#### What to produce
From the listing below, copy only the lines running from the line that contains "obtain ⟨s1, t1⟩ := hTmem.mp h₁" to the line that contains "change 0 ≤ (∑ ω ∈ E.powerset, if", both included.

#### Records
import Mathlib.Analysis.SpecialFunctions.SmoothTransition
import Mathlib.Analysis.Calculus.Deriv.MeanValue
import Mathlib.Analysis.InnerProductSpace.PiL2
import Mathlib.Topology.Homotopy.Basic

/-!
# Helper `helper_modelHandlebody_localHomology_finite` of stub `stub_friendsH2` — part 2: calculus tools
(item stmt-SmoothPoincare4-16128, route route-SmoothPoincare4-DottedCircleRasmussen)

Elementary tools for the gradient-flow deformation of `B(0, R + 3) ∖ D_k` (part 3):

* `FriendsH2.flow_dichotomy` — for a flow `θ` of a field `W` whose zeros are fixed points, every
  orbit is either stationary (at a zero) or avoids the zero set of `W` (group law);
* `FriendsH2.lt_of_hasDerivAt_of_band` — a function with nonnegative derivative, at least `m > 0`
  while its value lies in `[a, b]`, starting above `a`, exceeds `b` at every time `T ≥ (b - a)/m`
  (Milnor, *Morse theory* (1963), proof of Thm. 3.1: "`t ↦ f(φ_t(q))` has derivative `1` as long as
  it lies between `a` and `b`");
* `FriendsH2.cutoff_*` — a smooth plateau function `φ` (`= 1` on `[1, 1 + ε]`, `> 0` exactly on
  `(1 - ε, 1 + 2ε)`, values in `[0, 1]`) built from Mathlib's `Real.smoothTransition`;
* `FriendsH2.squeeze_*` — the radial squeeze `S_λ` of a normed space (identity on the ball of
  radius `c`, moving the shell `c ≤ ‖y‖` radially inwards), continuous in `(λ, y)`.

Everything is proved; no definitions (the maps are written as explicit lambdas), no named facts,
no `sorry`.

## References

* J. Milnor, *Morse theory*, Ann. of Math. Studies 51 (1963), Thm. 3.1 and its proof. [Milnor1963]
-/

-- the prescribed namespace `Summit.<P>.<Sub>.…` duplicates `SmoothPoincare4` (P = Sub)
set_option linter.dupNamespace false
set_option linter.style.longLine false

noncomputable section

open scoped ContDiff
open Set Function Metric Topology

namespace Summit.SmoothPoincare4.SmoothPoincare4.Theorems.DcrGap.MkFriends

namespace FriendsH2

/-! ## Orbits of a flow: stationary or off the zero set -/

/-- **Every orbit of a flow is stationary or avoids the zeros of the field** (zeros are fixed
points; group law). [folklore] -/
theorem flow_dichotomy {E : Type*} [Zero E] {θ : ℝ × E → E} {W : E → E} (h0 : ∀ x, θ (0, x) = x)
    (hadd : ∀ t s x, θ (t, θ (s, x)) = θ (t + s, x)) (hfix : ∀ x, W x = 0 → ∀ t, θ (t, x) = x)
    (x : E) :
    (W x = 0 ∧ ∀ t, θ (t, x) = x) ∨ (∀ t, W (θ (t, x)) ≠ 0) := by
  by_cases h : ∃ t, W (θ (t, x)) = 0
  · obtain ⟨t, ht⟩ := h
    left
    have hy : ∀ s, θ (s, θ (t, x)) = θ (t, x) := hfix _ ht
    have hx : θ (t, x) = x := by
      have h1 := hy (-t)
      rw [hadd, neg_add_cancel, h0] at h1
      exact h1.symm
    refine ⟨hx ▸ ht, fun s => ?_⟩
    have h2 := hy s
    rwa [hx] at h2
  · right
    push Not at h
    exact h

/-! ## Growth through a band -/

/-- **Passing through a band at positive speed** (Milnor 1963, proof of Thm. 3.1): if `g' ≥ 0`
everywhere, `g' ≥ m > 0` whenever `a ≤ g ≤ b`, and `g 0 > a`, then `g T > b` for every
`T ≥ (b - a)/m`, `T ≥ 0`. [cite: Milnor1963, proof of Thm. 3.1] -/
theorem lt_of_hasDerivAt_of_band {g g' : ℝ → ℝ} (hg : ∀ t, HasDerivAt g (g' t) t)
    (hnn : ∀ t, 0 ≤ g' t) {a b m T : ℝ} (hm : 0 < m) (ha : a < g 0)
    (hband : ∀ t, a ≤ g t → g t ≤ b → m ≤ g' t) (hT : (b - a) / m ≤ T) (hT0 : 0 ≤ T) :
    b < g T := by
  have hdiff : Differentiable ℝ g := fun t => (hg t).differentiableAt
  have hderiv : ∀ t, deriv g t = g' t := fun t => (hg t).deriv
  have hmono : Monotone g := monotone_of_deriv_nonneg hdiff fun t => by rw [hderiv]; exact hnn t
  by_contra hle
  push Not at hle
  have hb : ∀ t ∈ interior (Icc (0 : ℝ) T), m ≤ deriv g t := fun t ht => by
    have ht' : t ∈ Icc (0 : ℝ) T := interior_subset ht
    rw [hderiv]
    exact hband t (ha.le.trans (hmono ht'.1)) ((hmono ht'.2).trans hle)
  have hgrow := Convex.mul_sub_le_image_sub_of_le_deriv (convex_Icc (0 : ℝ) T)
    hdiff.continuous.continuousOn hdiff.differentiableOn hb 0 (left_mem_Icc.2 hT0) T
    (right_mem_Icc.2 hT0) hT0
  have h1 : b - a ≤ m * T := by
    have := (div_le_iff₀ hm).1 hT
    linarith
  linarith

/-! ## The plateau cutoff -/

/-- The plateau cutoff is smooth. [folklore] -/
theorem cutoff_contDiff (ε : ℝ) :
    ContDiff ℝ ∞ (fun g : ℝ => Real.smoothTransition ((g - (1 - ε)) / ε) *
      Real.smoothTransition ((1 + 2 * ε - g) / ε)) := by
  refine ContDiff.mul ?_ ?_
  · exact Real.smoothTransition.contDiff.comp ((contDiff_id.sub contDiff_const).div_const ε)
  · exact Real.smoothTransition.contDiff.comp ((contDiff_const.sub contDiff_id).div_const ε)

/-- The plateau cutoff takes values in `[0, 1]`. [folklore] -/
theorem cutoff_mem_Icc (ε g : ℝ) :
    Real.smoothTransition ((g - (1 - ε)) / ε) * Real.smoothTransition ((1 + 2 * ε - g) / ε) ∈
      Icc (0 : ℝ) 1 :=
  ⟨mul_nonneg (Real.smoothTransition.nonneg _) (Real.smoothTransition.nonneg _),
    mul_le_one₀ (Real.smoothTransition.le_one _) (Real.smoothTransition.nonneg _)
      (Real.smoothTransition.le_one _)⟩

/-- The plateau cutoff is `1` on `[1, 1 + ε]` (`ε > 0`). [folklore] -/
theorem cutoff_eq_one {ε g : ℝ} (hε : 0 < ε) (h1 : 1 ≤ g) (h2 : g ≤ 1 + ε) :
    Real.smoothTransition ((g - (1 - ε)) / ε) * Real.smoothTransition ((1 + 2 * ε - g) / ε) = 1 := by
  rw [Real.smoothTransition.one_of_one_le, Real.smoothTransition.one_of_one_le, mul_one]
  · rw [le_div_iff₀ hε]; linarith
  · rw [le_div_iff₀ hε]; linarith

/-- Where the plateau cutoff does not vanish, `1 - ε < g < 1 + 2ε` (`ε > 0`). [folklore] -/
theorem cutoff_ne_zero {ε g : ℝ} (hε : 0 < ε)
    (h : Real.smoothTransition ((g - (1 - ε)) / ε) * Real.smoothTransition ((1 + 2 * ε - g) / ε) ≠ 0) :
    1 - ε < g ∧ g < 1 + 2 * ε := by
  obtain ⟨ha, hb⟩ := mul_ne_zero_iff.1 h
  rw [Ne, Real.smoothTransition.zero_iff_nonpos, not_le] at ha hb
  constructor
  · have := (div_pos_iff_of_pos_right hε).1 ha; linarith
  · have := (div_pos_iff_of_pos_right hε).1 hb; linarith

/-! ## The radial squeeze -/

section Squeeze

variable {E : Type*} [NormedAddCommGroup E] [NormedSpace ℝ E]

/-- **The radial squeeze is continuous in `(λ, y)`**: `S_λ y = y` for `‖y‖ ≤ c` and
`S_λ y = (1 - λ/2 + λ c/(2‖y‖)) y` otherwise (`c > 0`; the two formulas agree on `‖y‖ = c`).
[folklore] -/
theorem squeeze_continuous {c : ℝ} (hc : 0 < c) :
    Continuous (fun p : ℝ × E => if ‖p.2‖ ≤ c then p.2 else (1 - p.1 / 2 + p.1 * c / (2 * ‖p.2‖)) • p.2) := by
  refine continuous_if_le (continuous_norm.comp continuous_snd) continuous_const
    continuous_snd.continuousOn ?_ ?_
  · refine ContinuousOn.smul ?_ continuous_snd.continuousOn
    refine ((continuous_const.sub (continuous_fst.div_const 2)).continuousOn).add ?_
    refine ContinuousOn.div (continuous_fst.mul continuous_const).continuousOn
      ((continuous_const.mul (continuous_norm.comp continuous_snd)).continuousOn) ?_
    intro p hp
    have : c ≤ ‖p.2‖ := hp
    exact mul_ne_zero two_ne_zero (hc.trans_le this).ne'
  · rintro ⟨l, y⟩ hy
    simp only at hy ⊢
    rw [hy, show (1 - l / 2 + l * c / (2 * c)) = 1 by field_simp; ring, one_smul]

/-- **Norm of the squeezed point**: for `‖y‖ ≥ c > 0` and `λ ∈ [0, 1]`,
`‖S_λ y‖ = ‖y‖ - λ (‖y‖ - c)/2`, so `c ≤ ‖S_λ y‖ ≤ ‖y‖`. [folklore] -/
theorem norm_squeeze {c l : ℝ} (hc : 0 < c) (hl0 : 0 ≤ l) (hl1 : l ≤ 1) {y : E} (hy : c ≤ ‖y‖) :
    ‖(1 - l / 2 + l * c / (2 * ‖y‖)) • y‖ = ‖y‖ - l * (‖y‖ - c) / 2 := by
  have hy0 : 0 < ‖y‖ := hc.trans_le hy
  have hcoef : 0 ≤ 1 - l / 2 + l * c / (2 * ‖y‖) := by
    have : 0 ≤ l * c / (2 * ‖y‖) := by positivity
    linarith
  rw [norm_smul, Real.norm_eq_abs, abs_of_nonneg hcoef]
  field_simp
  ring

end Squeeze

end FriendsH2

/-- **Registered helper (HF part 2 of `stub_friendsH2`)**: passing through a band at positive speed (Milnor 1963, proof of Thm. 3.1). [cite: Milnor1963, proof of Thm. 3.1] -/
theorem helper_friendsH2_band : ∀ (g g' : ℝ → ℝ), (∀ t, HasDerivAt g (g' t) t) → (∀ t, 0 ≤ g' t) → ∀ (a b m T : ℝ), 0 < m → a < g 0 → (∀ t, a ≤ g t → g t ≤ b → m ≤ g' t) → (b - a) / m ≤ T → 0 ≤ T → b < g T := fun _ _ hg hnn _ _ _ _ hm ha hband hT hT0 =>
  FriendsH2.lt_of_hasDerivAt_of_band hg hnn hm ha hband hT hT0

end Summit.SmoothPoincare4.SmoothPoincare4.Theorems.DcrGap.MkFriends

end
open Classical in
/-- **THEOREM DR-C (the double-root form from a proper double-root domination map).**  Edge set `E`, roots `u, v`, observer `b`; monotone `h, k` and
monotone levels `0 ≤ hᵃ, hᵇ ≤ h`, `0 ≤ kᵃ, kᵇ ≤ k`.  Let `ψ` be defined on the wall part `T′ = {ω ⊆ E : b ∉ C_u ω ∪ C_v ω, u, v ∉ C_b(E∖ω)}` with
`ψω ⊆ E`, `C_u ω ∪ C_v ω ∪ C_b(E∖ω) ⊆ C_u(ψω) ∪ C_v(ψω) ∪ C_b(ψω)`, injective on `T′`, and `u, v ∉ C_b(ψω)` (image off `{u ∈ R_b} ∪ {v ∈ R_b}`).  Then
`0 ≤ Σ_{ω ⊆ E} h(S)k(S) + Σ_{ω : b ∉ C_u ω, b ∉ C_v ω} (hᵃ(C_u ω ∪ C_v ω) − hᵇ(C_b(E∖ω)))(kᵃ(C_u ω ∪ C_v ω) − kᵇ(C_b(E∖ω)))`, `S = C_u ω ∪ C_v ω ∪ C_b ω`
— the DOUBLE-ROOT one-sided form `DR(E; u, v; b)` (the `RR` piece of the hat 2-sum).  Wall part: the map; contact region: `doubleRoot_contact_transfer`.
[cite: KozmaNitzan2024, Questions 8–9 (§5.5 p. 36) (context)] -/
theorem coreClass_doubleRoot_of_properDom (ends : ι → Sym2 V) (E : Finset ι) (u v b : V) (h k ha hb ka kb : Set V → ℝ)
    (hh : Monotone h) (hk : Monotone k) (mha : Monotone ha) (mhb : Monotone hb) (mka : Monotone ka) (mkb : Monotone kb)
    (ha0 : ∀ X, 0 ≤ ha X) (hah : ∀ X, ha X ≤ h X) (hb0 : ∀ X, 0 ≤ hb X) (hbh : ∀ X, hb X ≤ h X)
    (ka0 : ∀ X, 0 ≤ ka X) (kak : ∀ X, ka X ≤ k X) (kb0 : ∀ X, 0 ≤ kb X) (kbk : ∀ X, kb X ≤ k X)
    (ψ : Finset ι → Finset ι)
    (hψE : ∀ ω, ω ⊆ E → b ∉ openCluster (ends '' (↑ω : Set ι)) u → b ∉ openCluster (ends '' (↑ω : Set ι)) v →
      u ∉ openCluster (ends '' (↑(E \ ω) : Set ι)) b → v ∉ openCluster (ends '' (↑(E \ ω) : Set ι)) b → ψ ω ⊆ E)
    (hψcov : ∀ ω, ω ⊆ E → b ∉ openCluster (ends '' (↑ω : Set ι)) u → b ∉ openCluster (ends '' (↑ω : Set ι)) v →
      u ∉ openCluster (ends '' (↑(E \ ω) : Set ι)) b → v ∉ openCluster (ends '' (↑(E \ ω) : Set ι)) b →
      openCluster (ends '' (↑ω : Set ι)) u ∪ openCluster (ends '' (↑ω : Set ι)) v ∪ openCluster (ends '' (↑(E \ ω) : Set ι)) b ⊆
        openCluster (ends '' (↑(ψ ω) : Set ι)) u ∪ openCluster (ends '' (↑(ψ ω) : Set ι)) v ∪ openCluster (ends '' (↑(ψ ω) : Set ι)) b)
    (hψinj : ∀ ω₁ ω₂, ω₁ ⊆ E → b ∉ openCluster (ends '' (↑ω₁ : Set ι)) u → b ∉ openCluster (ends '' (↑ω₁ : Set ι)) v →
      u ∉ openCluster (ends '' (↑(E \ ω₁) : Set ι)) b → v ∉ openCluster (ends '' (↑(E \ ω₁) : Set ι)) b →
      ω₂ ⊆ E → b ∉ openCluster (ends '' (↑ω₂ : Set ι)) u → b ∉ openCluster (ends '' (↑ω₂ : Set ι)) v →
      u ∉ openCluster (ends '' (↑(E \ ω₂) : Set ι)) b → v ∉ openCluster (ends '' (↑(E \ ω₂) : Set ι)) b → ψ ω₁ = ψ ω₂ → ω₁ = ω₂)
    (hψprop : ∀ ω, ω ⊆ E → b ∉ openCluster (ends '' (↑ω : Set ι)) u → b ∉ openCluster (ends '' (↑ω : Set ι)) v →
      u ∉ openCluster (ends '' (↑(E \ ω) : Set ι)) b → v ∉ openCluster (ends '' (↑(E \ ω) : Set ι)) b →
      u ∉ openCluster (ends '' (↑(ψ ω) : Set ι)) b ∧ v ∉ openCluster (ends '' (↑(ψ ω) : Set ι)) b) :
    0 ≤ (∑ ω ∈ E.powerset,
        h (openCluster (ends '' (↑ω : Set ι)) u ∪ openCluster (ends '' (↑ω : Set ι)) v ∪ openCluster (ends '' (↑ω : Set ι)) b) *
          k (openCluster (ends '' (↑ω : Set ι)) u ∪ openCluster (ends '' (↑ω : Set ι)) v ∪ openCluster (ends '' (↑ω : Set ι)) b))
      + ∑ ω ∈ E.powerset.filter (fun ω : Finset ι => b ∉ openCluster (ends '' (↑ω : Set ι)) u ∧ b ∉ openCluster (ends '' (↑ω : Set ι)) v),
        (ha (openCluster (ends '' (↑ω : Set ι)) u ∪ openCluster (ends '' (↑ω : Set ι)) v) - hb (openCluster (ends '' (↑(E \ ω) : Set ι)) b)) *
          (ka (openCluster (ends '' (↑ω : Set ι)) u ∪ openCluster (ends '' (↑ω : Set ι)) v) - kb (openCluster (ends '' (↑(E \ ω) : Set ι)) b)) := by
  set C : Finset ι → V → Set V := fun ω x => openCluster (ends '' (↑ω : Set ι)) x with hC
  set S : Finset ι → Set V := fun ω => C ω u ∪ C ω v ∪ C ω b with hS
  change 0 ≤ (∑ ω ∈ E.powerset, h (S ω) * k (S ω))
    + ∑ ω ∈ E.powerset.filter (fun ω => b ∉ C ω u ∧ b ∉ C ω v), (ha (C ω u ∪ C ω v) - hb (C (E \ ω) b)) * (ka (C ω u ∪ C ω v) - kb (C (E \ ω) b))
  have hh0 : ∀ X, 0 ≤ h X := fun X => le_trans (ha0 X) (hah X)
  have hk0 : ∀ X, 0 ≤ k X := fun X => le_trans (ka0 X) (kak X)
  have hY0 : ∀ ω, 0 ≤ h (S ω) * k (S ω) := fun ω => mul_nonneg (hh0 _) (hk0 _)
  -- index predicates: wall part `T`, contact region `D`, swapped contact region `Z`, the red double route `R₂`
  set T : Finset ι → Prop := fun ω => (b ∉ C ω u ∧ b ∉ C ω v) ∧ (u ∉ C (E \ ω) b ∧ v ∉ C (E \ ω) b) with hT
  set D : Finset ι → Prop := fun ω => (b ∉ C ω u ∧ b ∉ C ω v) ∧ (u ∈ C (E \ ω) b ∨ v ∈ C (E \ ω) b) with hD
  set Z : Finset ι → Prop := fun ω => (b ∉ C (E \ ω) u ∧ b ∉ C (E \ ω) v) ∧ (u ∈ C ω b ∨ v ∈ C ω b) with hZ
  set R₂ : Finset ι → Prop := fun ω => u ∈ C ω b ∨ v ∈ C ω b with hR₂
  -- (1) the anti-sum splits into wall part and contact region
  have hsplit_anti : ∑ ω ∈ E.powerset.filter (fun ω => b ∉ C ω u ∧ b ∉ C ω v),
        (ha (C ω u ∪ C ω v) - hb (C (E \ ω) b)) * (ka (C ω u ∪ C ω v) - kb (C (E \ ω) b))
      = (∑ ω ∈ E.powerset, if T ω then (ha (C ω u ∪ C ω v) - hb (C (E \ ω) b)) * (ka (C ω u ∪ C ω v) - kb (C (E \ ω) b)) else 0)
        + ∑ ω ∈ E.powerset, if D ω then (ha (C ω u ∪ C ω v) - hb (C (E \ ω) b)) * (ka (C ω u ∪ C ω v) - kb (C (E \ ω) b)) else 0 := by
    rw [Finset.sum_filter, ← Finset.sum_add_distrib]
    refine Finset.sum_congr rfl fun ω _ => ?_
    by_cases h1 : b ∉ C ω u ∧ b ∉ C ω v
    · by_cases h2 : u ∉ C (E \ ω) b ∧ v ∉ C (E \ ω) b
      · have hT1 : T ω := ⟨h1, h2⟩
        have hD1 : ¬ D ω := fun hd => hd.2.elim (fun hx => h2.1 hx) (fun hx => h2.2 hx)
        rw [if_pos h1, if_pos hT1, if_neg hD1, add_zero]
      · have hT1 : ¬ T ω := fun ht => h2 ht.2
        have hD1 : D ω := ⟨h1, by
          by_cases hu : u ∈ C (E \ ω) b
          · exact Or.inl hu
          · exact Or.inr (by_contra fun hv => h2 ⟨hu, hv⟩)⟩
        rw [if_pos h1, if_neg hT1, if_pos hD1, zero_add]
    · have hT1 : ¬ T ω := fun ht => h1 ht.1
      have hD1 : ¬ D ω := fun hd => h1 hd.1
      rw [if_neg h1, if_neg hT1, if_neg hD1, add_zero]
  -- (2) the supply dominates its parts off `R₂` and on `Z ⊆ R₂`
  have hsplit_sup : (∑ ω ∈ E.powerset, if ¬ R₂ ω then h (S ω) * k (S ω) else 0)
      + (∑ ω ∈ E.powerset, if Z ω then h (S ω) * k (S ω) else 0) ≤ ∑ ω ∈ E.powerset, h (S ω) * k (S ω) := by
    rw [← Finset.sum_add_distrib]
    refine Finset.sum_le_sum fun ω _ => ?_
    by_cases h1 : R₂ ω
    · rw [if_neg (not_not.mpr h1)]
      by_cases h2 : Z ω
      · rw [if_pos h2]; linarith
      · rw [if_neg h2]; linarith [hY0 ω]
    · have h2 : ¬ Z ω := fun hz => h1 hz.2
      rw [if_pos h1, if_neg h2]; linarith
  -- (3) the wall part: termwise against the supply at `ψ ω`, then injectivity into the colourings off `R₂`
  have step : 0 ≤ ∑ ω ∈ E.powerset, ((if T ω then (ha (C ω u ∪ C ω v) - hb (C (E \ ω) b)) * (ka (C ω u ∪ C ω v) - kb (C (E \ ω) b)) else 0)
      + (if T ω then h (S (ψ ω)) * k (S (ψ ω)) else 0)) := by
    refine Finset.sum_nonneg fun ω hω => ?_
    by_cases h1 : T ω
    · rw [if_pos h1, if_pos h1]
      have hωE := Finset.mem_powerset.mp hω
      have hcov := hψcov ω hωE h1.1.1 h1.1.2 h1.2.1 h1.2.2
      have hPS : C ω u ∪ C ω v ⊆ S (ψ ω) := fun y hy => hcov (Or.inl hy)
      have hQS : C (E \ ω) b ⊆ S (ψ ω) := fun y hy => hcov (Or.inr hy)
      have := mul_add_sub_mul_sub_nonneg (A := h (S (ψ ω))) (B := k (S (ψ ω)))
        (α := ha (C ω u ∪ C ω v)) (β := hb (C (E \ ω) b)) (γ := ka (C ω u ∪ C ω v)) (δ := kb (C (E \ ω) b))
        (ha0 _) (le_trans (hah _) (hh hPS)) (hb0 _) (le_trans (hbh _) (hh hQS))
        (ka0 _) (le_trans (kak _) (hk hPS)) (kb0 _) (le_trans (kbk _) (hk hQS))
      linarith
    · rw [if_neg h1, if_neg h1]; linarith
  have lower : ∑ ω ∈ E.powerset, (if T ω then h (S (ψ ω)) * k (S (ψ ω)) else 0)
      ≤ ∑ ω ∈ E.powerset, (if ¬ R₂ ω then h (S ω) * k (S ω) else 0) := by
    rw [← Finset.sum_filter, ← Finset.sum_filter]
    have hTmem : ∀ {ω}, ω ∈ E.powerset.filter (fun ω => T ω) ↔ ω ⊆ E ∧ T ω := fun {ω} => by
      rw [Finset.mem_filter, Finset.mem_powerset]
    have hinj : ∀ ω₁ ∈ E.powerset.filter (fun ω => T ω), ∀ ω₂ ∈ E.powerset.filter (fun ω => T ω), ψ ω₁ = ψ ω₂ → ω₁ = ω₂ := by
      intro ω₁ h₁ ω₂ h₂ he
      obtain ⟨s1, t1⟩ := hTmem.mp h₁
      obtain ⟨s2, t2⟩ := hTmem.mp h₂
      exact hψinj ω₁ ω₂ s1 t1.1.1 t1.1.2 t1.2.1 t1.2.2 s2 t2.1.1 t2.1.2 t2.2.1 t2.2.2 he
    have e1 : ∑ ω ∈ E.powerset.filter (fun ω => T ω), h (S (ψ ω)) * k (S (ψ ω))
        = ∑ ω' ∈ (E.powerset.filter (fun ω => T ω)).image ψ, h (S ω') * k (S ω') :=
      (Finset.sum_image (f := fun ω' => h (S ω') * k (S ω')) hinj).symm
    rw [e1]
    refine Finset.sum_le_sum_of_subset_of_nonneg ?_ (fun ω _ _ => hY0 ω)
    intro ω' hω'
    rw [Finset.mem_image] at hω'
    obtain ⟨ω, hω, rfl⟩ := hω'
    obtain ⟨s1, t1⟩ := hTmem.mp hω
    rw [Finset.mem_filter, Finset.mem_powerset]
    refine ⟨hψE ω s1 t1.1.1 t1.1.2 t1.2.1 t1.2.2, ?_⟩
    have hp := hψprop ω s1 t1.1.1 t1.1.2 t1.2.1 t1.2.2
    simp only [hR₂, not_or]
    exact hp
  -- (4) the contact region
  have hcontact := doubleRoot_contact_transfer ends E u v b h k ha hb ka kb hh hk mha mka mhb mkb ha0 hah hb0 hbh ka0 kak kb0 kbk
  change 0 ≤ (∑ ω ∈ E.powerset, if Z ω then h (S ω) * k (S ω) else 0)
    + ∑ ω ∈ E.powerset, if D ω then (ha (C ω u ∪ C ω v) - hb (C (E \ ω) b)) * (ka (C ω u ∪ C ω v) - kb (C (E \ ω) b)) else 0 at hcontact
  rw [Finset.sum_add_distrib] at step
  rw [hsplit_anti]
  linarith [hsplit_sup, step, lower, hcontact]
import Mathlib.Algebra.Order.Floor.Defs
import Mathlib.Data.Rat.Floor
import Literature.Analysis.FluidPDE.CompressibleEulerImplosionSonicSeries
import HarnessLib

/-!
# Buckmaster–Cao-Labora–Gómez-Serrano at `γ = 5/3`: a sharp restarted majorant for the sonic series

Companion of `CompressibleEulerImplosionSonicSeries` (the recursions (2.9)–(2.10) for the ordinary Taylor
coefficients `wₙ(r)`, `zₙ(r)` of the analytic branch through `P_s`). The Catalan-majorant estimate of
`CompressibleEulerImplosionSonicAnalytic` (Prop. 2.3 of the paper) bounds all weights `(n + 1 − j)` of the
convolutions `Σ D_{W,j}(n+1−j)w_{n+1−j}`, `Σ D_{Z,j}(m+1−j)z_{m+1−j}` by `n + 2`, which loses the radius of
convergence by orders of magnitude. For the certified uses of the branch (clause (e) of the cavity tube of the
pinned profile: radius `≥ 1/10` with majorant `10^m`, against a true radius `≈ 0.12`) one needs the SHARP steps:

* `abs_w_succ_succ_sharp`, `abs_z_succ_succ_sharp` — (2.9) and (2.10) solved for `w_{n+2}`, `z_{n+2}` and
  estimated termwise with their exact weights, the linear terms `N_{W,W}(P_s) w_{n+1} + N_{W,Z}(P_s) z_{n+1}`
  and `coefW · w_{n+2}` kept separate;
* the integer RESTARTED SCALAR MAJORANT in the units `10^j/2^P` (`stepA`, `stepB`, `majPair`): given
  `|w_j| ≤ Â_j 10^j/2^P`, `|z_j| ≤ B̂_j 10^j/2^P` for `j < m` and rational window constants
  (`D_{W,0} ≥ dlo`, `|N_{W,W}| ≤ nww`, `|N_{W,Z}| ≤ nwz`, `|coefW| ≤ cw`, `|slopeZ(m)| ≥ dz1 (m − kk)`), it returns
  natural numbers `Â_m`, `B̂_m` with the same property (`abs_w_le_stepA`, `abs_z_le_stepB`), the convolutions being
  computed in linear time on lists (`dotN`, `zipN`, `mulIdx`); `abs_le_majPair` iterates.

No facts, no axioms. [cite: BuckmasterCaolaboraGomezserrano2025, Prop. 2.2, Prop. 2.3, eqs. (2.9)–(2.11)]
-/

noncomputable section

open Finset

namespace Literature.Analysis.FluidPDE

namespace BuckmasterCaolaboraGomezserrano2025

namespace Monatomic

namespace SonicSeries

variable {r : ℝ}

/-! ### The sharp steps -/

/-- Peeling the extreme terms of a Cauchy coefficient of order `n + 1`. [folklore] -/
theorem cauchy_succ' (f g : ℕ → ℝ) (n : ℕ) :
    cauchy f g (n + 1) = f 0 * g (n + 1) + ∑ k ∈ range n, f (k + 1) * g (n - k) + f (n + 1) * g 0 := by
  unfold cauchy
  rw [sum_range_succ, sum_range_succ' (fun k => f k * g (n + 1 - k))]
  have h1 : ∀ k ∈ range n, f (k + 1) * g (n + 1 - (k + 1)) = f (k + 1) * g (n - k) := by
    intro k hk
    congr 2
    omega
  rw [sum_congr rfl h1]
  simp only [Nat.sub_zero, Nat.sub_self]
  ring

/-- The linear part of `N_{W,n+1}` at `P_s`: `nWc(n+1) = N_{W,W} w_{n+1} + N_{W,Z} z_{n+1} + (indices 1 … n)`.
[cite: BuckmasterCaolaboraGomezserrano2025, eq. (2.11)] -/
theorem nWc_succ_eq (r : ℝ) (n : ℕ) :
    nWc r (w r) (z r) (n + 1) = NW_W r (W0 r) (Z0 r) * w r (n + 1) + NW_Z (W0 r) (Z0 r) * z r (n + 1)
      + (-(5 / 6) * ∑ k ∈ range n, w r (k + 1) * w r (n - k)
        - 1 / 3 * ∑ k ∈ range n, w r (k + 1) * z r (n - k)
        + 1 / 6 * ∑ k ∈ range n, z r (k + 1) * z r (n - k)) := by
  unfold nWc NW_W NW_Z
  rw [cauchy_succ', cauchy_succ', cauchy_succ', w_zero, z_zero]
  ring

#### Worked solution
      obtain ⟨s1, t1⟩ := hTmem.mp h₁
      obtain ⟨s2, t2⟩ := hTmem.mp h₂
      exact hψinj ω₁ ω₂ s1 t1.1.1 t1.1.2 t1.2.1 t1.2.2 s2 t2.1.1 t2.1.2 t2.2.1 t2.2.2 he
    have e1 : ∑ ω ∈ E.powerset.filter (fun ω => T ω), h (S (ψ ω)) * k (S (ψ ω))
        = ∑ ω' ∈ (E.powerset.filter (fun ω => T ω)).image ψ, h (S ω') * k (S ω') :=
      (Finset.sum_image (f := fun ω' => h (S ω') * k (S ω')) hinj).symm
    rw [e1]
    refine Finset.sum_le_sum_of_subset_of_nonneg ?_ (fun ω _ _ => hY0 ω)
    intro ω' hω'
    rw [Finset.mem_image] at hω'
    obtain ⟨ω, hω, rfl⟩ := hω'
    obtain ⟨s1, t1⟩ := hTmem.mp hω
    rw [Finset.mem_filter, Finset.mem_powerset]
    refine ⟨hψE ω s1 t1.1.1 t1.1.2 t1.2.1 t1.2.2, ?_⟩
    have hp := hψprop ω s1 t1.1.1 t1.1.2 t1.2.1 t1.2.2
    simp only [hR₂, not_or]
    exact hp
  -- (4) the contact region
  have hcontact := doubleRoot_contact_transfer ends E u v b h k ha hb ka kb hh hk mha mka mhb mkb ha0 hah hb0 hbh ka0 kak kb0 kbk
  change 0 ≤ (∑ ω ∈ E.powerset, if Z ω then h (S ω) * k (S ω) else 0)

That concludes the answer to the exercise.